Return only the line that contains "namespace TemperedMorphismOrigin" and each line after it, through the last line of the data below, copied exactly.

──────── EXERCISE DATA

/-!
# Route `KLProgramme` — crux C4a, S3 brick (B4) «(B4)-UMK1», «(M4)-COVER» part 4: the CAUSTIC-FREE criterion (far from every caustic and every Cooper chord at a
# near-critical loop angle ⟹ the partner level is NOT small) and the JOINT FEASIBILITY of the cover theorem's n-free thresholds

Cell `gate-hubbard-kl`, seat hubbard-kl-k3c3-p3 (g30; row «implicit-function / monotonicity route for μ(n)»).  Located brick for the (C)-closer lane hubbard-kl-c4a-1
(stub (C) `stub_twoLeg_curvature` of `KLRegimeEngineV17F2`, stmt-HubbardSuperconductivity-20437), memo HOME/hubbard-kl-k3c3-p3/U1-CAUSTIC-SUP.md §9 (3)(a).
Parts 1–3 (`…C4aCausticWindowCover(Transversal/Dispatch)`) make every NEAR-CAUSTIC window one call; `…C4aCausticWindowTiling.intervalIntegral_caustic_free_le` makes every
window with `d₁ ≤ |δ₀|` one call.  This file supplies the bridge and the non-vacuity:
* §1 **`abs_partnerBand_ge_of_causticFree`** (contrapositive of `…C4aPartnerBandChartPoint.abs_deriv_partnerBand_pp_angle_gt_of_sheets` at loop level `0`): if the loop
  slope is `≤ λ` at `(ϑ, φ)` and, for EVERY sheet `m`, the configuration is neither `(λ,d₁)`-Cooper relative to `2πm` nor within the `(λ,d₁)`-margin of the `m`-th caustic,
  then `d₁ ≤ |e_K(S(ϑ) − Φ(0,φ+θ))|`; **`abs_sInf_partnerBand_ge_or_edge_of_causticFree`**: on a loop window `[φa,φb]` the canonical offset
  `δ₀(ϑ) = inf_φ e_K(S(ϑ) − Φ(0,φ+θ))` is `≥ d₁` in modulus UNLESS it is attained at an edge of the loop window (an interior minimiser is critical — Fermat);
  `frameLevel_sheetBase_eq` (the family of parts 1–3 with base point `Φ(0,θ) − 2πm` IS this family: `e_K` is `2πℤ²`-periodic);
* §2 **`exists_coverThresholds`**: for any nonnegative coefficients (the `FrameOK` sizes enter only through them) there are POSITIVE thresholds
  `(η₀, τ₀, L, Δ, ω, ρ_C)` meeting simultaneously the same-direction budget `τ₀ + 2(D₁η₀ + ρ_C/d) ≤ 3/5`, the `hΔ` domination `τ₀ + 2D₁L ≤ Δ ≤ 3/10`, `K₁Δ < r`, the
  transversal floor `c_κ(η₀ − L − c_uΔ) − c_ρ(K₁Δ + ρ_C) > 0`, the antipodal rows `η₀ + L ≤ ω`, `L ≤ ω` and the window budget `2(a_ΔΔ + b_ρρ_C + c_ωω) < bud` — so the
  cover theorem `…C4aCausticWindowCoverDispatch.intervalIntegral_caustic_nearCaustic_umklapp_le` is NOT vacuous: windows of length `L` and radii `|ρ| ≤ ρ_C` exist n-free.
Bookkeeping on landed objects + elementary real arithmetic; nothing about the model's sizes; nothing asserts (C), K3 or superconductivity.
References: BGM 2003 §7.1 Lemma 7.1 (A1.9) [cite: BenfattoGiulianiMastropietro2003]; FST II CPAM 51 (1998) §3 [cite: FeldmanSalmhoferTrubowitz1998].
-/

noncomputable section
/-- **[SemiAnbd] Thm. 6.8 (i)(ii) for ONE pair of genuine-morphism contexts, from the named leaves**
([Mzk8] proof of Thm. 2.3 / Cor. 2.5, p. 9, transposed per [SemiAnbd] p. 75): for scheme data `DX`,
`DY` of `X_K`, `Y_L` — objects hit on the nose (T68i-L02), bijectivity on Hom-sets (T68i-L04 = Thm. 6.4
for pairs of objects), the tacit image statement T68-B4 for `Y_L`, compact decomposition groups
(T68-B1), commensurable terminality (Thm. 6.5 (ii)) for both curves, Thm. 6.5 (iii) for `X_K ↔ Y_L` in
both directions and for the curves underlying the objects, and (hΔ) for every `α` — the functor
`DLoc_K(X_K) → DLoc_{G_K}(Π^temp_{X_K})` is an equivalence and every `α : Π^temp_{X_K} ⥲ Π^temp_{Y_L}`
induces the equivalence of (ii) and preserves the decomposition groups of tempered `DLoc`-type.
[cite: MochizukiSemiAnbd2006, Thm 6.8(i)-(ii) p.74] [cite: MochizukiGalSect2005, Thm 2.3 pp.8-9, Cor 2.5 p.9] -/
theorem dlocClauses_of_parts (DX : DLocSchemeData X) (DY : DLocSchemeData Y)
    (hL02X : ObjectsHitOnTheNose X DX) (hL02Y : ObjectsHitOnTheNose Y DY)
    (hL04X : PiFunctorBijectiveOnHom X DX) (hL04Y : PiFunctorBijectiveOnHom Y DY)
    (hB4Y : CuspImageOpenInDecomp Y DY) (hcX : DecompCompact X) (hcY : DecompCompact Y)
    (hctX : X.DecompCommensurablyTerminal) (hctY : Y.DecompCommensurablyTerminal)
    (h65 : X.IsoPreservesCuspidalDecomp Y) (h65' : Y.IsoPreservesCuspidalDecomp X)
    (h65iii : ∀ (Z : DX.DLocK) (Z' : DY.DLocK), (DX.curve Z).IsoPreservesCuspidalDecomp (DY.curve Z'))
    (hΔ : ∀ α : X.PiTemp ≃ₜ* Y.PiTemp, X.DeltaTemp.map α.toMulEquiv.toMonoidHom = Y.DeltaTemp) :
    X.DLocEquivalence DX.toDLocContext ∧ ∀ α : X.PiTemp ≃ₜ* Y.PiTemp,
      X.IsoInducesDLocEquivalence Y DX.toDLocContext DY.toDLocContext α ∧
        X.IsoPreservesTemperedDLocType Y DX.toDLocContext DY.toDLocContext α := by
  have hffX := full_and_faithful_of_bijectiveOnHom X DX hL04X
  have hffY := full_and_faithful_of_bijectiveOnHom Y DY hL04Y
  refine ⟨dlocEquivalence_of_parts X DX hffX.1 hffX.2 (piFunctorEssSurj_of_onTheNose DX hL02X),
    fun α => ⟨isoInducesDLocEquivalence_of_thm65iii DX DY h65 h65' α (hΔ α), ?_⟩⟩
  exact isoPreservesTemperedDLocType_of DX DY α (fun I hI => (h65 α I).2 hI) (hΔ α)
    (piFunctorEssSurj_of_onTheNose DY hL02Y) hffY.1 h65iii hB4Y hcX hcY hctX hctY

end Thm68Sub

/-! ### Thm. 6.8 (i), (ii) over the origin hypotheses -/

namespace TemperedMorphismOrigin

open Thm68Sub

────────────────

* [EXERCISE ANSWER]
namespace TemperedMorphismOrigin

open Thm68Sub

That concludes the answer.